Stored data

/-
VALUE = THEOREM, NOT summit progress (cell b2b-lgcu-borel, gen 25); crux 14079 untouched.
-/
import Mathlib
import Summits.MatrixMultiplication.MatrixMultiplication.Theorems.SubgroupIdentityDesigns.Negative.RootElements

/-!
# Borel confinement: a normal subgroup of order `p` in `GL₃(𝔽_p)` forces a fixed flag

VALUE = THEOREM (pure group theory / linear algebra, all primes `p`), NOT summit progress.  The crux
item `SubgroupIdentityDesigns` is neither restated nor weakened; this file is a `--supports`
helper under `Negative/` serving case (N) of the `p`-local trichotomy of generation 25
(`NormalSylowLaw`, `TransvectionSylow`, `OppositeRootPairs`): a member whose Sylow `p`-subgroup
is NORMAL OF ORDER `p` is confined to a Borel subgroup.

`exists_fixed_flag_of_normal` (BOREL CONFINEMENT).  Let `H ≤ GL₃(𝔽_p)` and let `P` be a Sylow
`p`-subgroup of `H` which is normal in `H` and has order exactly `p`.  Then `H` fixes a full flag:
there are `v ≠ 0` and a functional `ψ ≠ 0` with `ψ(v) = 0` such that every `h ∈ H` satisfies
`h v ∈ 𝔽_p v` and `ψ ∘ h ∈ 𝔽_p ψ` (the line `⟨v⟩` and the plane `ker ψ ⊃ ⟨v⟩` are `H`-invariant),
i.e. `H` lies in the Borel subgroup of the flag `⟨v⟩ ⊂ ker ψ`.

Proof.  `P = ⟨u⟩`, `N := u − 1`; `u^p = 1` gives `N^p = 0` (Frobenius in characteristic `p`),
so `N` is nilpotent and `N³ = 0` (Cayley–Hamilton).  Normality gives, for `h ∈ H`, exponents with
`h u h⁻¹ = u^j`, `h⁻¹ u h = u^{j'}`, whence the intertwining relations `h N = N (S_j h)`,
`N h = (h S_{j'}) N` with the geometric sums `S_j = 1 + u + ⋯ + u^{j-1}` (which commute with `N`).
Put `M := N` if `N² = 0` and `M := N²` otherwise: in both cases `M ≠ 0`, `M² = 0`, and
`h M = M A_h`, `M h = B_h M`.  A non-zero square-zero matrix of `Mat₃` is `v ⊗ ψ` with
`ψ(v) = 0` (`exists_vecMulVec_of_sq_zero`: `im M ≤ ker M` and rank–nullity), and the two
intertwining relations say exactly that `⟨v⟩` and `ker ψ` are `h`-invariant
(`flag_of_intertwined`).

HONEST SCOPE.  Structure law; it empties no `(p, m, ε)` cell.  Sorry-free; standard axioms.
-/

set_option linter.dupNamespace false

noncomputable section

open scoped BigOperators Classical Matrix

namespace Summit.MatrixMultiplication.MatrixMultiplication.Theorems.SubgroupIdentityDesigns.Negative
namespace BorelConfinement

open Summit.MatrixMultiplication.MatrixMultiplication.Theorems.LieRankDesigns.Negative (GLm Mat)
open Matrix (vecMulVec)

variable {p : ℕ} [hp : Fact p.Prime]

/-! ## 1. Square-zero matrices of `Mat₃` are root elements `v ⊗ ψ`, `ψ(v) = 0` -/

/-- A non-zero `N ∈ Mat₃(𝔽_p)` with `N² = 0` is `c ⊗ φ` with `c ≠ 0`, `φ ≠ 0`, `φ(c) = 0`. -/
theorem exists_vecMulVec_of_sq_zero {N : Mat p 3} (hN : N ≠ 0) (hNN : N * N = 0) :
    ∃ c φ : Fin 3 → ZMod p, c ≠ 0 ∧ φ ≠ 0 ∧ φ ⬝ᵥ c = 0 ∧ N = vecMulVec c φ := by
  have hrank : N.rank ≤ 1 := by
    have hcomp : N.mulVecLin ∘ₗ N.mulVecLin = 0 := by
      rw [← Matrix.mulVecLin_mul, hNN, Matrix.mulVecLin_zero]
    have hle : LinearMap.range N.mulVecLin ≤ LinearMap.ker N.mulVecLin :=
      LinearMap.range_le_ker_iff.mpr hcomp
    have h1 := Submodule.finrank_mono hle
    have h2 := LinearMap.finrank_range_add_finrank_ker N.mulVecLin
    rw [Module.finrank_fin_fun] at h2
    unfold Matrix.rank
    omega
  obtain ⟨c, φ, hcφ⟩ := exists_eq_vecMulVec_of_rank_le_one_gl N hrank
  have hne : vecMulVec c φ ≠ 0 := hcφ ▸ hN
  rw [Ne, Matrix.vecMulVec_eq_zero, not_or] at hne
  have hφc : φ ⬝ᵥ c = 0 := by
    have h := hNN
    rw [hcφ, RootElements.vmv_mul_vmv, smul_eq_zero] at h
    exact h.resolve_right (hcφ ▸ hN)
  exact ⟨c, φ, hne.1, hne.2, hφc, hcφ⟩

/-- **Flag from intertwining.**  If `M ≠ 0`, `M² = 0` and every `h ∈ H` satisfies `h M = M A`
and `M h = B M` for some matrices `A`, `B`, then `H` fixes the flag `⟨v⟩ ⊂ ker ψ` of
`M = v ⊗ ψ`. -/
theorem flag_of_intertwined {M : Mat p 3} (hM : M ≠ 0) (hMM : M * M = 0)
    {H : Subgroup (GLm p 3)}
    (hA : ∀ h ∈ H, ∃ A : Mat p 3, (h : Mat p 3) * M = M * A)
    (hB : ∀ h ∈ H, ∃ B : Mat p 3, M * (h : Mat p 3) = B * M) :
    ∃ v ψ : Fin 3 → ZMod p, v ≠ 0 ∧ ψ ≠ 0 ∧ ψ ⬝ᵥ v = 0 ∧
      ∀ h ∈ H, (∃ a : ZMod p, (h : Mat p 3) *ᵥ v = a • v) ∧
        (∃ b : ZMod p, ψ ᵥ* (h : Mat p 3) = b • ψ) := by
  obtain ⟨v, ψ, hv, hψ, hψv, hMe⟩ := exists_vecMulVec_of_sq_zero hM hMM
  obtain ⟨i₀, hi₀⟩ := Function.ne_iff.mp hv
  obtain ⟨j₀, hj₀⟩ := Function.ne_iff.mp hψ
  have hi₀' : v i₀ ≠ 0 := by simpa using hi₀
  have hj₀' : ψ j₀ ≠ 0 := by simpa using hj₀
  refine ⟨v, ψ, hv, hψ, hψv, fun h hh => ⟨?_, ?_⟩⟩
  · obtain ⟨A, hA'⟩ := hA h hh
    rw [hMe, Matrix.mul_vecMulVec, Matrix.vecMulVec_mul] at hA'
    refine ⟨(ψ j₀)⁻¹ * (ψ ᵥ* A) j₀, ?_⟩
    funext i
    have hij := congrFun (congrFun hA' i) j₀
    simp only [Matrix.vecMulVec_apply] at hij
    simp only [Pi.smul_apply, smul_eq_mul]
    calc ((h : Mat p 3) *ᵥ v) i = (ψ j₀)⁻¹ * (((h : Mat p 3) *ᵥ v) i * ψ j₀) := by
          rw [mul_comm (((h : Mat p 3) *ᵥ v) i) (ψ j₀), ← mul_assoc, inv_mul_cancel₀ hj₀', one_mul]
      _ = (ψ j₀)⁻¹ * (ψ ᵥ* A) j₀ * v i := by rw [hij]; ring
  · obtain ⟨B, hB'⟩ := hB h hh
    rw [hMe, Matrix.vecMulVec_mul, Matrix.mul_vecMulVec] at hB'
    refine ⟨(v i₀)⁻¹ * (B *ᵥ v) i₀, ?_⟩
    funext j
    have hij := congrFun (congrFun hB' i₀) j
    simp only [Matrix.vecMulVec_apply] at hij
    simp only [Pi.smul_apply, smul_eq_mul]
    calc (ψ ᵥ* (h : Mat p 3)) j = (v i₀)⁻¹ * (v i₀ * (ψ ᵥ* (h : Mat p 3)) j) := by
          rw [← mul_assoc, inv_mul_cancel₀ hi₀', one_mul]
      _ = (v i₀)⁻¹ * (B *ᵥ v) i₀ * ψ j := by rw [hij]; ring

/-! ## 2. Unipotent elements: `N^p = 0`, `N³ = 0`, and the intertwining relations -/

/-- `u^p = 1` in `GL₃(𝔽_p)` gives `(u − 1)^p = 0` (Frobenius). -/
theorem sub_one_pow_prime {u : GLm p 3} (hu : u ^ p = 1) : ((u : Mat p 3) - 1) ^ p = 0 := by
  have h1 : (u : Mat p 3) = 1 + ((u : Mat p 3) - 1) := by rw [add_sub_cancel]
  have h := congrArg (fun g : GLm p 3 => (g : Mat p 3)) hu
  simp only [Units.val_pow_eq_pow_val, Units.val_one] at h
  rw [h1, add_pow_char_of_commute p (Commute.one_left _), one_pow] at h
  exact add_eq_left.mp h

/-- A nilpotent matrix of `Mat₃` has cube zero (Cayley–Hamilton). -/
theorem cube_eq_zero {N : Mat p 3} (hnil : IsNilpotent N) : N ^ 3 = 0 := by
  have h := (Matrix.isNilpotent_charpoly_sub_pow_of_isNilpotent hnil).eq_zero
  rw [sub_eq_zero, Fintype.card_fin] at h
  have h2 := Matrix.aeval_self_charpoly N
  rwa [h, map_pow, Polynomial.aeval_X] at h2

/-- The geometric sum `S_j(U) = 1 + U + ⋯ + U^{j-1}` commutes with `U − 1`. -/
theorem commute_geom (U : Mat p 3) (j : ℕ) :
    Commute (U - 1) (∑ i ∈ Finset.range j, U ^ i) :=
  Commute.sum_right _ _ _ fun i _ => ((Commute.refl U).pow_right i).sub_left (Commute.one_left _)

/-- Left intertwining: `X U = U^j X` gives `X (U − 1) = (U − 1) (S_j X)`. -/
theorem intertwine_left {U X : Mat p 3} {j : ℕ} (h : X * U = U ^ j * X) :
    X * (U - 1) = (U - 1) * ((∑ i ∈ Finset.range j, U ^ i) * X) := by
  rw [← mul_assoc, mul_geom_sum, sub_mul, mul_sub, one_mul, mul_one, h]

/-- Right intertwining: `U X = X U^j` gives `(U − 1) X = (X S_j) (U − 1)`. -/
theorem intertwine_right {U X : Mat p 3} {j : ℕ} (h : U * X = X * U ^ j) :
    (U - 1) * X = (X * ∑ i ∈ Finset.range j, U ^ i) * (U - 1) := by
  rw [mul_assoc, geom_sum_mul, mul_sub, sub_mul, mul_one, one_mul, h]

/-- Left intertwining for the square: `X N = N (S X)`, `S N = N S` give `X N² = N² (S S X)`. -/
theorem intertwine_left_sq {N S X : Mat p 3} (h : X * N = N * (S * X)) (hc : Commute N S) :
    X * (N * N) = N * N * (S * (S * X)) := by
  calc X * (N * N) = N * (S * X) * N := by rw [← mul_assoc, h]
    _ = N * (S * (X * N)) := by simp only [mul_assoc]
    _ = N * (S * (N * (S * X))) := by rw [h]
    _ = N * (S * N * (S * X)) := by simp only [mul_assoc]
    _ = N * (N * S * (S * X)) := by rw [hc.eq]
    _ = N * N * (S * (S * X)) := by simp only [mul_assoc]

/-- Right intertwining for the square: `N X = (X S) N`, `S N = N S` give `N² X = (X S S) N²`. -/
theorem intertwine_right_sq {N S X : Mat p 3} (h : N * X = X * S * N) (hc : Commute N S) :
    N * N * X = X * S * S * (N * N) := by
  calc N * N * X = N * (X * S * N) := by rw [mul_assoc, h]
    _ = N * X * (S * N) := by simp only [mul_assoc]
    _ = X * S * N * (S * N) := by rw [h]
    _ = X * S * (N * S) * N := by simp only [mul_assoc]
    _ = X * S * (S * N) * N := by rw [hc.eq]
    _ = X * S * S * (N * N) := by simp only [mul_assoc]

/-! ## 3. Borel confinement -/

/-- Conjugation exponents: if `P ⊴ H` is a Sylow `p`-subgroup of order `p` and `1 ≠ x ∈ P`, every
`h ∈ H` conjugates `u = x` to a power of `u`. -/
theorem exists_conj_eq_pow {H : Subgroup (GLm p 3)} (P : Sylow p H) (hPn : (P : Subgroup H).Normal)
    (hcard : Nat.card P = p) {x : (P : Subgroup H)} (hx1 : x ≠ 1) {h : GLm p 3} (hh : h ∈ H) :
    ∃ j : ℕ, h * ((x : H) : GLm p 3) * h⁻¹ = ((x : H) : GLm p 3) ^ j := by
  have hmem : (⟨h, hh⟩ * (x : H) * ⟨h, hh⟩⁻¹ : H) ∈ (P : Subgroup H) :=
    hPn.conj_mem _ x.2 ⟨h, hh⟩
  have htop : (⟨_, hmem⟩ : (P : Subgroup H)) ∈ Subgroup.zpowers x := by
    rw [zpowers_eq_top_of_prime_card hcard hx1]
    exact Subgroup.mem_top _
  rw [← (isOfFinOrder_of_finite x).mem_powers_iff_mem_zpowers, Submonoid.mem_powers_iff] at htop
  obtain ⟨j, hj⟩ := htop
  refine ⟨j, ?_⟩
  have h' := congrArg (fun y : (P : Subgroup H) => ((y : H) : GLm p 3)) hj
  simp only [SubgroupClass.coe_pow, Subgroup.coe_mul, Subgroup.coe_inv] at h'
  exact h'.symm

/-- **BOREL CONFINEMENT.**  A subgroup `H ≤ GL₃(𝔽_p)` whose Sylow `p`-subgroup is normal of order
exactly `p` fixes a full flag `⟨v⟩ ⊂ ker ψ`: every `h ∈ H` has `h v ∈ 𝔽_p v` and
`ψ ∘ h ∈ 𝔽_p ψ`. -/
theorem exists_fixed_flag_of_normal (H : Subgroup (GLm p 3)) (P : Sylow p H)
    (hPn : (P : Subgroup H).Normal) (hcard : Nat.card P = p) :
    ∃ v ψ : Fin 3 → ZMod p, v ≠ 0 ∧ ψ ≠ 0 ∧ ψ ⬝ᵥ v = 0 ∧
      ∀ h ∈ H, (∃ a : ZMod p, (h : Mat p 3) *ᵥ v = a • v) ∧
        (∃ b : ZMod p, ψ ᵥ* (h : Mat p 3) = b • ψ) := by
  haveI : Nontrivial (P : Subgroup H) :=
    Finite.one_lt_card_iff_nontrivial.mp (by rw [hcard]; exact hp.out.one_lt)
  obtain ⟨x, hx1⟩ := exists_ne (1 : (P : Subgroup H))
  obtain ⟨u, hu⟩ : ∃ u : GLm p 3, ((x : H) : GLm p 3) = u := ⟨_, rfl⟩
  -- `u ^ p = 1`, `N := u - 1`, `N ^ p = 0`, `N ^ 3 = 0`.
  have hup : u ^ p = 1 := by
    have h : x ^ Nat.card (P : Subgroup H) = 1 := pow_card_eq_one'
    rw [hcard] at h
    have h' := congrArg (fun y : (P : Subgroup H) => ((y : H) : GLm p 3)) h
    simpa only [SubgroupClass.coe_pow, OneMemClass.coe_one, hu] using h'
  obtain ⟨N, hN⟩ : ∃ N : Mat p 3, (u : Mat p 3) - 1 = N := ⟨_, rfl⟩
  have hNp : N ^ p = 0 := by rw [← hN]; exact sub_one_pow_prime hup
  have hN3 : N ^ 3 = 0 := cube_eq_zero ⟨p, hNp⟩
  have hN0 : N ≠ 0 := by
    intro h0
    apply hx1
    have h1 : u = 1 :=
      Units.ext (by rw [Units.val_one]; exact sub_eq_zero.mp (hN.trans h0))
    exact Subtype.ext (Subtype.ext (by simpa [h1] using hu))
  -- intertwining relations for every `h ∈ H`
  have hL : ∀ h ∈ H, ∃ S : Mat p 3, Commute N S ∧ (h : Mat p 3) * N = N * (S * (h : Mat p 3)) := by
    intro h hh
    obtain ⟨j, hj⟩ := exists_conj_eq_pow P hPn hcard hx1 hh
    rw [hu] at hj
    refine ⟨∑ i ∈ Finset.range j, (u : Mat p 3) ^ i, by rw [← hN]; exact commute_geom _ j, ?_⟩
    rw [← hN]
    apply intertwine_left
    have h' := congrArg (fun g : GLm p 3 => (g : Mat p 3)) (mul_inv_eq_iff_eq_mul.mp hj)
    simpa only [Units.val_mul, Units.val_pow_eq_pow_val] using h'
  have hR : ∀ h ∈ H, ∃ S : Mat p 3, Commute N S ∧ N * (h : Mat p 3) = (h : Mat p 3) * S * N := by
    intro h hh
    obtain ⟨j, hj⟩ := exists_conj_eq_pow P hPn hcard hx1 (H.inv_mem hh)
    rw [hu, inv_inv] at hj
    refine ⟨∑ i ∈ Finset.range j, (u : Mat p 3) ^ i, by rw [← hN]; exact commute_geom _ j, ?_⟩
    rw [← hN]
    apply intertwine_right
    have hj' : u * h = h * u ^ j := by
      rw [← hj, ← mul_assoc, ← mul_assoc, mul_inv_cancel, one_mul]
    have h' := congrArg (fun g : GLm p 3 => (g : Mat p 3)) hj'
    simpa only [Units.val_mul, Units.val_pow_eq_pow_val] using h'
  by_cases hsq : N * N = 0
  · refine flag_of_intertwined hN0 hsq (fun h hh => ?_) (fun h hh => ?_)
    · obtain ⟨S, -, hS⟩ := hL h hh
      exact ⟨S * (h : Mat p 3), hS⟩
    · obtain ⟨S, -, hS⟩ := hR h hh
      exact ⟨(h : Mat p 3) * S, hS⟩
  · have hMM : N * N * (N * N) = 0 := by
      rw [show N * N * (N * N) = N ^ 3 * N by
        simp only [pow_succ, pow_zero, one_mul, mul_assoc], hN3, zero_mul]
    refine flag_of_intertwined hsq hMM (fun h hh => ?_) (fun h hh => ?_)
    · obtain ⟨S, hc, hS⟩ := hL h hh
      exact ⟨S * (S * (h : Mat p 3)), intertwine_left_sq hS hc⟩
    · obtain ⟨S, hc, hS⟩ := hR h hh
      exact ⟨(h : Mat p 3) * S * S, intertwine_right_sq hS hc⟩

end BorelConfinement
end Summit.MatrixMultiplication.MatrixMultiplication.Theorems.SubgroupIdentityDesigns.Negative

Assigned task
Exactly the lines above from the one with "refine ⟨(v i₀)⁻¹ * (B *ᵥ v) i₀, ?_⟩" to the one with "rw [← mul_assoc, inv_mul_cancel₀", both included, are to be quoted; leave the rest out.

Solution below
    refine ⟨(v i₀)⁻¹ * (B *ᵥ v) i₀, ?_⟩
    funext j
    have hij := congrFun (congrFun hB' i₀) j
    simp only [Matrix.vecMulVec_apply] at hij
    simp only [Pi.smul_apply, smul_eq_mul]
    calc (ψ ᵥ* (h : Mat p 3)) j = (v i₀)⁻¹ * (v i₀ * (ψ ᵥ* (h : Mat p 3)) j) := by
          rw [← mul_assoc, inv_mul_cancel₀ hi₀', one_mul]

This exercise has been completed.